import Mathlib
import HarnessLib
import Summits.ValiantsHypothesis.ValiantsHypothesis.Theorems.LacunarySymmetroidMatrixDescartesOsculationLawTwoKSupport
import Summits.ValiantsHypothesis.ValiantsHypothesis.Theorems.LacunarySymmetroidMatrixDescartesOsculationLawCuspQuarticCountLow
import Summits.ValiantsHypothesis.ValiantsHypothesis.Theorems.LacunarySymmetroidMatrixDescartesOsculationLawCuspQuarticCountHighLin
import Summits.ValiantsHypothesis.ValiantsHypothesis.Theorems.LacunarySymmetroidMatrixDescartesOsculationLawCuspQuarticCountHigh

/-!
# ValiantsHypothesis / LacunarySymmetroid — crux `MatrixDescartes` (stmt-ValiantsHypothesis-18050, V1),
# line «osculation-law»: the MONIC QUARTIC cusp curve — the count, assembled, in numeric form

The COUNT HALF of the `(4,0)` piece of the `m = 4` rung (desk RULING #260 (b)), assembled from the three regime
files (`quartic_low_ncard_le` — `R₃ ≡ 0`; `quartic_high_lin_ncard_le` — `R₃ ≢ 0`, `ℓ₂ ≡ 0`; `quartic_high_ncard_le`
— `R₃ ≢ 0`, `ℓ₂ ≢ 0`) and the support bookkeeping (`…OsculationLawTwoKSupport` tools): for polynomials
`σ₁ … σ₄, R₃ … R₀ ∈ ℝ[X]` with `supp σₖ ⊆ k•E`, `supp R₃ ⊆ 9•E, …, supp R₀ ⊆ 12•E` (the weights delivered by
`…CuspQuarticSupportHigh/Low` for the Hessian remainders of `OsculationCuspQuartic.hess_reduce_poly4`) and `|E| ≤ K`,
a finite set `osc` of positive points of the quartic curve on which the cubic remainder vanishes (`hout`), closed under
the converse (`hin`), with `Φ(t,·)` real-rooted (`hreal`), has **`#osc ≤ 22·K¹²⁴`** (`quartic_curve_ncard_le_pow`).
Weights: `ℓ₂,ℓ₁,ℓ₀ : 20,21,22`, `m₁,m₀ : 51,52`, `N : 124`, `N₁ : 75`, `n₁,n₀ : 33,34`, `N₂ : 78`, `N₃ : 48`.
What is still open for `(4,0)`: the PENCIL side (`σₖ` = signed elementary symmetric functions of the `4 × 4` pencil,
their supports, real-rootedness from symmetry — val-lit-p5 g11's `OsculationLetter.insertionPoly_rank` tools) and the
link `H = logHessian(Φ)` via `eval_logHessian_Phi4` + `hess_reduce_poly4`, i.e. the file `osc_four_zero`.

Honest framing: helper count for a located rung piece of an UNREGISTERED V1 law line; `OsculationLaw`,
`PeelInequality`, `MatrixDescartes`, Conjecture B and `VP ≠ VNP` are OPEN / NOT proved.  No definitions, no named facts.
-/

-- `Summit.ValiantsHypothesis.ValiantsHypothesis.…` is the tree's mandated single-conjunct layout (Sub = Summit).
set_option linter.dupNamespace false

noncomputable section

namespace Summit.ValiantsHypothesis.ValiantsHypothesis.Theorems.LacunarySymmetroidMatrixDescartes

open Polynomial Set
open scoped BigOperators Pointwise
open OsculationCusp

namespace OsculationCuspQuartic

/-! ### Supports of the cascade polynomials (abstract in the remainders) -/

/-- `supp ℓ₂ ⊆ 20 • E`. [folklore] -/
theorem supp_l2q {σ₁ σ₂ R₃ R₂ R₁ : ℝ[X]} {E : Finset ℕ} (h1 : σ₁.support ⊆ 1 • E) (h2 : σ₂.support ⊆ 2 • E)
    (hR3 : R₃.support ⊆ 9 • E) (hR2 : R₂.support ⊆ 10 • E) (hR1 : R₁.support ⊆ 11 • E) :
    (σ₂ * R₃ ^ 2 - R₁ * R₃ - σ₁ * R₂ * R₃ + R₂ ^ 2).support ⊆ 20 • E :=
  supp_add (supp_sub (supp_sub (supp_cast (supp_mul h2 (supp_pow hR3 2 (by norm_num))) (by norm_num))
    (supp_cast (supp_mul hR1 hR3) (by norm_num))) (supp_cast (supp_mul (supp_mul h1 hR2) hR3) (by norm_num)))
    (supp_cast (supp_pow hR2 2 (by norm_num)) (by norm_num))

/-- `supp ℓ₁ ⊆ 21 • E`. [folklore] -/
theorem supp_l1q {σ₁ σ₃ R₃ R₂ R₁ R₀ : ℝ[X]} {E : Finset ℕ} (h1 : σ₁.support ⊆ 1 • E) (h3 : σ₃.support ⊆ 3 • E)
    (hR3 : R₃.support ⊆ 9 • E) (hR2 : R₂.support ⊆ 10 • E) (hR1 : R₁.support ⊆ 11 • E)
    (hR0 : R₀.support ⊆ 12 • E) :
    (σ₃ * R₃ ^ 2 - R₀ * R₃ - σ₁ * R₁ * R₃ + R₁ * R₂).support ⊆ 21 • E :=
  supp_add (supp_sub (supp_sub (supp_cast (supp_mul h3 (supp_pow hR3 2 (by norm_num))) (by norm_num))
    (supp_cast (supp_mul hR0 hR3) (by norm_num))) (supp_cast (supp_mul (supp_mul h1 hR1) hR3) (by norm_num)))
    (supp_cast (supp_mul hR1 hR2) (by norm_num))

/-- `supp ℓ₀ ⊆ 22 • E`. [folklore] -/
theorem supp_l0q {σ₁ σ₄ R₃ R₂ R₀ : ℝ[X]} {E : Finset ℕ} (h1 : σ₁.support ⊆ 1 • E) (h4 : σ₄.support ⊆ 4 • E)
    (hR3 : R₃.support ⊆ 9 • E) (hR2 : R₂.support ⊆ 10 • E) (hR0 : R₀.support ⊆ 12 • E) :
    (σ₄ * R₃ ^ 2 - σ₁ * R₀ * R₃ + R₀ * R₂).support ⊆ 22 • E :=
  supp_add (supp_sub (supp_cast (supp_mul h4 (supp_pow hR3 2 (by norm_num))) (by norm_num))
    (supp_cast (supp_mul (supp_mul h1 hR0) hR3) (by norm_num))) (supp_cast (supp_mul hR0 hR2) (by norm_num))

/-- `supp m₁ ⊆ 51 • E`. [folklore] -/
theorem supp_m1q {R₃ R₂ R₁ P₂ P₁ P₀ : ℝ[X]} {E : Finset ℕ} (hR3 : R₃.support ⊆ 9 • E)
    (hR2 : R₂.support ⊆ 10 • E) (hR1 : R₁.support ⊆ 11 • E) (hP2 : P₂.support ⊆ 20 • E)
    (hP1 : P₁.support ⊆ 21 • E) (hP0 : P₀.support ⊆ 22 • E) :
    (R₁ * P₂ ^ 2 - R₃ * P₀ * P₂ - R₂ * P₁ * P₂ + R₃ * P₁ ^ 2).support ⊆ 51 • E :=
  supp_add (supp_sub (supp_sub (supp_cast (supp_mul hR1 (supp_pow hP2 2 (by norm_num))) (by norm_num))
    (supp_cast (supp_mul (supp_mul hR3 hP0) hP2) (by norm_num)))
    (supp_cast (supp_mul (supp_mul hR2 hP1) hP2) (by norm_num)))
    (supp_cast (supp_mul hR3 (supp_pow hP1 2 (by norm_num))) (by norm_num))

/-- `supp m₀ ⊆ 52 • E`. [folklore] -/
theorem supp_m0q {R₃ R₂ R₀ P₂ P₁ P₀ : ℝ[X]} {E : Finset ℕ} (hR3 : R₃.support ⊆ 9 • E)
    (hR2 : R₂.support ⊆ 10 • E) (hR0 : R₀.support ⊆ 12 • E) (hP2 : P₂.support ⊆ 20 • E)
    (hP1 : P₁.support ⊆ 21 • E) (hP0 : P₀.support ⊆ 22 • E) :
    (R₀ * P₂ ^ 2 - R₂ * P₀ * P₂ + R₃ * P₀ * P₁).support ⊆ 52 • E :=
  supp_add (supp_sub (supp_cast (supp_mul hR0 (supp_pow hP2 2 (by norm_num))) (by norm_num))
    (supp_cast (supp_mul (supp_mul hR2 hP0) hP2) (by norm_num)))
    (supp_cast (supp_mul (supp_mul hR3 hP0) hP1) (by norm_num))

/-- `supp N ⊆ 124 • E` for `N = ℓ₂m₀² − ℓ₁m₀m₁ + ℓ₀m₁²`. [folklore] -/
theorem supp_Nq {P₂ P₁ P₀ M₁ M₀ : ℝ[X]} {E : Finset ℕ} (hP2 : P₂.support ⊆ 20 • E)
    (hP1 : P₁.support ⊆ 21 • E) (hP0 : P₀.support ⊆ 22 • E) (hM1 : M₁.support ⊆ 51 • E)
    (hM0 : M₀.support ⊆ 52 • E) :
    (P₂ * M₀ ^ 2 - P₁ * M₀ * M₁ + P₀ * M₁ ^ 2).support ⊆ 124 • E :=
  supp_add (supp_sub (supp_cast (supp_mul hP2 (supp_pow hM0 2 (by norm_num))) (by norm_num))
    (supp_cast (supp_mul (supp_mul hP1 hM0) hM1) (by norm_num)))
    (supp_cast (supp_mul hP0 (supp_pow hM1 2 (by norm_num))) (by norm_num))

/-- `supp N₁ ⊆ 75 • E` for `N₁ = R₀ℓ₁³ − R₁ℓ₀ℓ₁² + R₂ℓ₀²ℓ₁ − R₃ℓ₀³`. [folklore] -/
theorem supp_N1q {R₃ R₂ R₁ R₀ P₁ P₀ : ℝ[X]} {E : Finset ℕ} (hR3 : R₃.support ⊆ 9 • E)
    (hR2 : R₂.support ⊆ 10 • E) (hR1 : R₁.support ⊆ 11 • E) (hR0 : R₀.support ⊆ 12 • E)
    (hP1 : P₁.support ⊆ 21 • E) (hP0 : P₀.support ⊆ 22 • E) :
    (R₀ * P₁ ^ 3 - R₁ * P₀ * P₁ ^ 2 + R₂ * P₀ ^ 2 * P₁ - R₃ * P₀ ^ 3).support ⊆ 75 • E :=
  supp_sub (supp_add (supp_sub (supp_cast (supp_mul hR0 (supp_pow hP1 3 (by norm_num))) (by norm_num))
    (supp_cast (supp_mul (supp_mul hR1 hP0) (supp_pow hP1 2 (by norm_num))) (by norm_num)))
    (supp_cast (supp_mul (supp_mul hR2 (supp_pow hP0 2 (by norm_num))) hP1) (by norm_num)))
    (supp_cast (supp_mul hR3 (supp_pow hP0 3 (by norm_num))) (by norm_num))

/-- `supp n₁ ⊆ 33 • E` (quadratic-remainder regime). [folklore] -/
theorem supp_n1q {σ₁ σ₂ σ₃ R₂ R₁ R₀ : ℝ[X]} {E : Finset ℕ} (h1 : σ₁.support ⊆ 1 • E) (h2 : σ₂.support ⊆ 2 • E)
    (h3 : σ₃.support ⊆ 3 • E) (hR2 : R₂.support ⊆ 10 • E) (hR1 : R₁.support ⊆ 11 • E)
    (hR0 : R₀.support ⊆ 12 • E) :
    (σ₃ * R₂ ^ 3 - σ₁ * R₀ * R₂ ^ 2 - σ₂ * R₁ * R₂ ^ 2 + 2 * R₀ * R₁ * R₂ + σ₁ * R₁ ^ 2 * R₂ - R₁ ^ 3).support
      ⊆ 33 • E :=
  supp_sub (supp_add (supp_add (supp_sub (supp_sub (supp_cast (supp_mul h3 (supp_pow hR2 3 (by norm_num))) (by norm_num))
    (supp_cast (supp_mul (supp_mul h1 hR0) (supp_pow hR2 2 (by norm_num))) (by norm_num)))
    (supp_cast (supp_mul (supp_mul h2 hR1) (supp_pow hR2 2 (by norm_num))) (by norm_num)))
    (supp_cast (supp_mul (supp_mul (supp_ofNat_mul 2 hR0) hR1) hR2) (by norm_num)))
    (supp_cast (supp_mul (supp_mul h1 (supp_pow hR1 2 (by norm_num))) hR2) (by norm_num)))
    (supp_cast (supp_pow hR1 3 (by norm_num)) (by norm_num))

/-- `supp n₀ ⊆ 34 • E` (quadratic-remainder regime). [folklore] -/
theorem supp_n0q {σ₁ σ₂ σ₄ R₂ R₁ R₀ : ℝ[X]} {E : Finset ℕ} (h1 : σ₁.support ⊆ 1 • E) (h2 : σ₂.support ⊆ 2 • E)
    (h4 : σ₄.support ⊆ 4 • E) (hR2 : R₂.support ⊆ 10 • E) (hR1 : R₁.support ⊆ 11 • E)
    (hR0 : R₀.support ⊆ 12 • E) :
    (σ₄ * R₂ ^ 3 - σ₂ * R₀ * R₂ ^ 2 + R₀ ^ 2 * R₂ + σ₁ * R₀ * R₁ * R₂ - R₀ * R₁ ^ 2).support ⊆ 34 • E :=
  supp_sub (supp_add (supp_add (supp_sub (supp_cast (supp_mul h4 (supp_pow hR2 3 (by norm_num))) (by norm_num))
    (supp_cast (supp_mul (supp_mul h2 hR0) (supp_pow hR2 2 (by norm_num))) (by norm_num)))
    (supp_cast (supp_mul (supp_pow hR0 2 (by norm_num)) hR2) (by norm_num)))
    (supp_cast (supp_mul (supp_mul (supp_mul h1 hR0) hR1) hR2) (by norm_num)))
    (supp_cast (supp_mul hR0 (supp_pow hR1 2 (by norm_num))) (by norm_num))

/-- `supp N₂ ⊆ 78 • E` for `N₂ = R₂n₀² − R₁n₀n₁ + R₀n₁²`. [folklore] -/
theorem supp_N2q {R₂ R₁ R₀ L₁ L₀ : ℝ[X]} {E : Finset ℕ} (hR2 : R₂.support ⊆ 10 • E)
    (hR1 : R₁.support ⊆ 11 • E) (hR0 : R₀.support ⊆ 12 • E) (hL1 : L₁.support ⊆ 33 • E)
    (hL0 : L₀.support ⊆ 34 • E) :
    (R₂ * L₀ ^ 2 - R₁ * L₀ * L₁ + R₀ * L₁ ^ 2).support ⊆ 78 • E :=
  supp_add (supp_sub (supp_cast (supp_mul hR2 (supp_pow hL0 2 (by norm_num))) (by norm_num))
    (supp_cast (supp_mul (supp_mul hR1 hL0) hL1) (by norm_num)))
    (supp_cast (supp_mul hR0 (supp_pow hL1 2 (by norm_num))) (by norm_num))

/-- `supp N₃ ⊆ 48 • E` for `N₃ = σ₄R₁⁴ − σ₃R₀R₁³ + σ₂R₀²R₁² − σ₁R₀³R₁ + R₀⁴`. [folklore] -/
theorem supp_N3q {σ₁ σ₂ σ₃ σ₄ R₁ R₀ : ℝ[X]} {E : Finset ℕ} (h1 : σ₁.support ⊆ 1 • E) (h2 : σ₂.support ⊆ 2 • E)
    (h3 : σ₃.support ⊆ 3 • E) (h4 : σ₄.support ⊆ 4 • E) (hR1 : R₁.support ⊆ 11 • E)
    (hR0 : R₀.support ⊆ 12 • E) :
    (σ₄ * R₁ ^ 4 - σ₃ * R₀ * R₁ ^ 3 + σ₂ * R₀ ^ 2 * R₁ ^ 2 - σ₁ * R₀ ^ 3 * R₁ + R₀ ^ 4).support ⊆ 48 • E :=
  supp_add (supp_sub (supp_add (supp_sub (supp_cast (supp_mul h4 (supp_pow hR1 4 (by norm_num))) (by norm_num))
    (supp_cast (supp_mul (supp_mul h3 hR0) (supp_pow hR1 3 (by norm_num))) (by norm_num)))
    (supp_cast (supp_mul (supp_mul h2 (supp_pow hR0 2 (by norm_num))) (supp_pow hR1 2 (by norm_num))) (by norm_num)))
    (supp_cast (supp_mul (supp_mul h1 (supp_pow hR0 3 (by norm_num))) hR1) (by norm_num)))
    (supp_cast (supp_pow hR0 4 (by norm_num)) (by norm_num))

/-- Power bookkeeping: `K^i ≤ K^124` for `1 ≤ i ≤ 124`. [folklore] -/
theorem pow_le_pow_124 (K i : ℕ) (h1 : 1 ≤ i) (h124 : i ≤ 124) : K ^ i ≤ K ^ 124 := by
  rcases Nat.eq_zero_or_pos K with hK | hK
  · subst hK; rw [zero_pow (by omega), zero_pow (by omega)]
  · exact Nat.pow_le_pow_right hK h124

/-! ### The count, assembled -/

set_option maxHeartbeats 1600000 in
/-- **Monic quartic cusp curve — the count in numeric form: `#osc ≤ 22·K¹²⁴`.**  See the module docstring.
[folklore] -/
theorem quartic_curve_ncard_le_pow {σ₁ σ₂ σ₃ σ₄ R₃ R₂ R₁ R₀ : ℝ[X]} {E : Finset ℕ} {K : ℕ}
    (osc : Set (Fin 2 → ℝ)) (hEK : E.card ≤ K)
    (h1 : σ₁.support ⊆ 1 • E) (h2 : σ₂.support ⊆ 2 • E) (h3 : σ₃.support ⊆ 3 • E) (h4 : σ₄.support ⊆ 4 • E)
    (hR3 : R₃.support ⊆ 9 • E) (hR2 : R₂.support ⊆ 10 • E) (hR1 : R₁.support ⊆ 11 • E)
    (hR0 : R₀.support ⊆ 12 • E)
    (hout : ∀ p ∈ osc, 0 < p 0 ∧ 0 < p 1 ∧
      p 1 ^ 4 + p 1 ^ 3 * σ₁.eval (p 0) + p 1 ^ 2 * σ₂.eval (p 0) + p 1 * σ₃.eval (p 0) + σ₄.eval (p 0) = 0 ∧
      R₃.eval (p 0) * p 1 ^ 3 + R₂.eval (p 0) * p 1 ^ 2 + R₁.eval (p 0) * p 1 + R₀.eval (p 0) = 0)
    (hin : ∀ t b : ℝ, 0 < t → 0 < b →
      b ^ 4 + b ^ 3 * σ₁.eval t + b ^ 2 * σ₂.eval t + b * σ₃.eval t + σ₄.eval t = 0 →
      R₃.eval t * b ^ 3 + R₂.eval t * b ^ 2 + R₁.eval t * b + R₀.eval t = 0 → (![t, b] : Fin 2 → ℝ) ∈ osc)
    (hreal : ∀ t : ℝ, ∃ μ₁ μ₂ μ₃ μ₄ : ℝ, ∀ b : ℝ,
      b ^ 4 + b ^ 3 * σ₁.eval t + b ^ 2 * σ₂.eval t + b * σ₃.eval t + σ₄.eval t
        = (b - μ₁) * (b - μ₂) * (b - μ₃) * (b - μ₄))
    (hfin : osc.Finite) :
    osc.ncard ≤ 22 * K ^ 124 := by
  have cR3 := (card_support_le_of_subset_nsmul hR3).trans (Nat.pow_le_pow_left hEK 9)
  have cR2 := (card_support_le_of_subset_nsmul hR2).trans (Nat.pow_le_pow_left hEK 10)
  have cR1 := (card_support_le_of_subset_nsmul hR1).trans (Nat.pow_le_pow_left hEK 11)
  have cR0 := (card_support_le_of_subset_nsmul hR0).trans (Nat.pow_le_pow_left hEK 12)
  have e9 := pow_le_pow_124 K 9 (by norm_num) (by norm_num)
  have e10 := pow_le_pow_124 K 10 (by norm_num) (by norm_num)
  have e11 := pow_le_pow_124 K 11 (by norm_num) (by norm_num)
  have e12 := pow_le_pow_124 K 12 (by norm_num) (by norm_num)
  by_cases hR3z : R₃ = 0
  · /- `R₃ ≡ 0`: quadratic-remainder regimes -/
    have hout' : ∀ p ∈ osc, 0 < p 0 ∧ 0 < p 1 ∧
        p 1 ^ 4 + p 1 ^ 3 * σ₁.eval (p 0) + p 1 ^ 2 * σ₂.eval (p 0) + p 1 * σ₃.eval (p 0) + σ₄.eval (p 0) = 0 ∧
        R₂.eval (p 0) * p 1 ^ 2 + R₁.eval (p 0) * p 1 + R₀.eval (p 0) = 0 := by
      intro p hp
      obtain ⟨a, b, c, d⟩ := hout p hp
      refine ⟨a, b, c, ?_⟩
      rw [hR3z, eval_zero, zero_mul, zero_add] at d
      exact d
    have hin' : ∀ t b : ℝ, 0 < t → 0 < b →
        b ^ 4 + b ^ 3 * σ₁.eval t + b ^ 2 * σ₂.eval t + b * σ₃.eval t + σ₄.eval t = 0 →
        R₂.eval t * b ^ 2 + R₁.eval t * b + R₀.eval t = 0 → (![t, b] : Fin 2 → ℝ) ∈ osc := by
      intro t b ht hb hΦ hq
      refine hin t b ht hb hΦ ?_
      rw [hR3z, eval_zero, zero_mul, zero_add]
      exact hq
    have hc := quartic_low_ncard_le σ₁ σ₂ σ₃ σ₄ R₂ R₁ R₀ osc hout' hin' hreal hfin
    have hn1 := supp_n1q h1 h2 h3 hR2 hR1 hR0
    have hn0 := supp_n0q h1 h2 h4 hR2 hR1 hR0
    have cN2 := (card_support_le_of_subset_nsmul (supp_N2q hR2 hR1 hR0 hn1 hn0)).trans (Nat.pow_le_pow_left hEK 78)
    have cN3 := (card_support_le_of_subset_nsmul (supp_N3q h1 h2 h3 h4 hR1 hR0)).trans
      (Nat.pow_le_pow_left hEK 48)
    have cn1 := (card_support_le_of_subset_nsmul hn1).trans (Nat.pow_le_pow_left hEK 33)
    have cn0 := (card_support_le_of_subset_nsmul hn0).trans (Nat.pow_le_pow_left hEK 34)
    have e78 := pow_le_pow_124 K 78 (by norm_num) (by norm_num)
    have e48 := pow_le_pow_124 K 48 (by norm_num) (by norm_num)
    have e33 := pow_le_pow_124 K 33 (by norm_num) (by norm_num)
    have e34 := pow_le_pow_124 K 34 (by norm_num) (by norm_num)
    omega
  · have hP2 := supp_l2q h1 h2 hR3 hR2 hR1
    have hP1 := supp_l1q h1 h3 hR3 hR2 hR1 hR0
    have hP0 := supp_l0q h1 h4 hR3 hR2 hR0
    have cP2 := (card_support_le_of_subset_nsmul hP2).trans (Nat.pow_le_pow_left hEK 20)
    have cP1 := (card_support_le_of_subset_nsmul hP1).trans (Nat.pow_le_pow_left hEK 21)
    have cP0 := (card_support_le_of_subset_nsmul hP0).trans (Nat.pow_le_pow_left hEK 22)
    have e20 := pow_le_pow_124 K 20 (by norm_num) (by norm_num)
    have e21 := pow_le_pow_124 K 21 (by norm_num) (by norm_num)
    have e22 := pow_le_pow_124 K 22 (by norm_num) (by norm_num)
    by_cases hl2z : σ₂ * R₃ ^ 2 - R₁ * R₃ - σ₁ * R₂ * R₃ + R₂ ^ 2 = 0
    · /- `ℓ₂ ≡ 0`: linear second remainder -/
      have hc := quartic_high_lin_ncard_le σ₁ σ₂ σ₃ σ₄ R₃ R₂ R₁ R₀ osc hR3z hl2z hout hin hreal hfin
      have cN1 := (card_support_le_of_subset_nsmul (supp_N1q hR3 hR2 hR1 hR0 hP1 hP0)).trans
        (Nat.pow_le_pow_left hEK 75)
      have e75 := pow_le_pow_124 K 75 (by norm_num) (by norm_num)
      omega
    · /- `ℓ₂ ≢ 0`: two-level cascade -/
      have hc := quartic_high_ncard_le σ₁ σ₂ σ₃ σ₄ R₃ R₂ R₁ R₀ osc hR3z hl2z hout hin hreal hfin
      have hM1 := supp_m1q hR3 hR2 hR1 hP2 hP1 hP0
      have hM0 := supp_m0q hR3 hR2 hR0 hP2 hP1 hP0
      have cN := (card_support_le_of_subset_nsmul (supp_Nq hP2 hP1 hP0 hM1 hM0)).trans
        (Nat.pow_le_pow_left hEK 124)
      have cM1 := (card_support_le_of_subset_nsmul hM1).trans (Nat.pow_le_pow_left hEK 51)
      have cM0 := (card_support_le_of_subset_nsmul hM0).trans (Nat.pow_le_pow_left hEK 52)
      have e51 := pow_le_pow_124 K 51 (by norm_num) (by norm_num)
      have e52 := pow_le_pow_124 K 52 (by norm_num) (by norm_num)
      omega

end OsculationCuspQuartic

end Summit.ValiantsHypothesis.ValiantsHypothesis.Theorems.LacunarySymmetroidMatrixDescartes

+ + + +

### EXERCISE
Consider the string "numeric". State how many lines of the data contain it, giving the number alone.

### SOLUTION FOR THIS TASK
2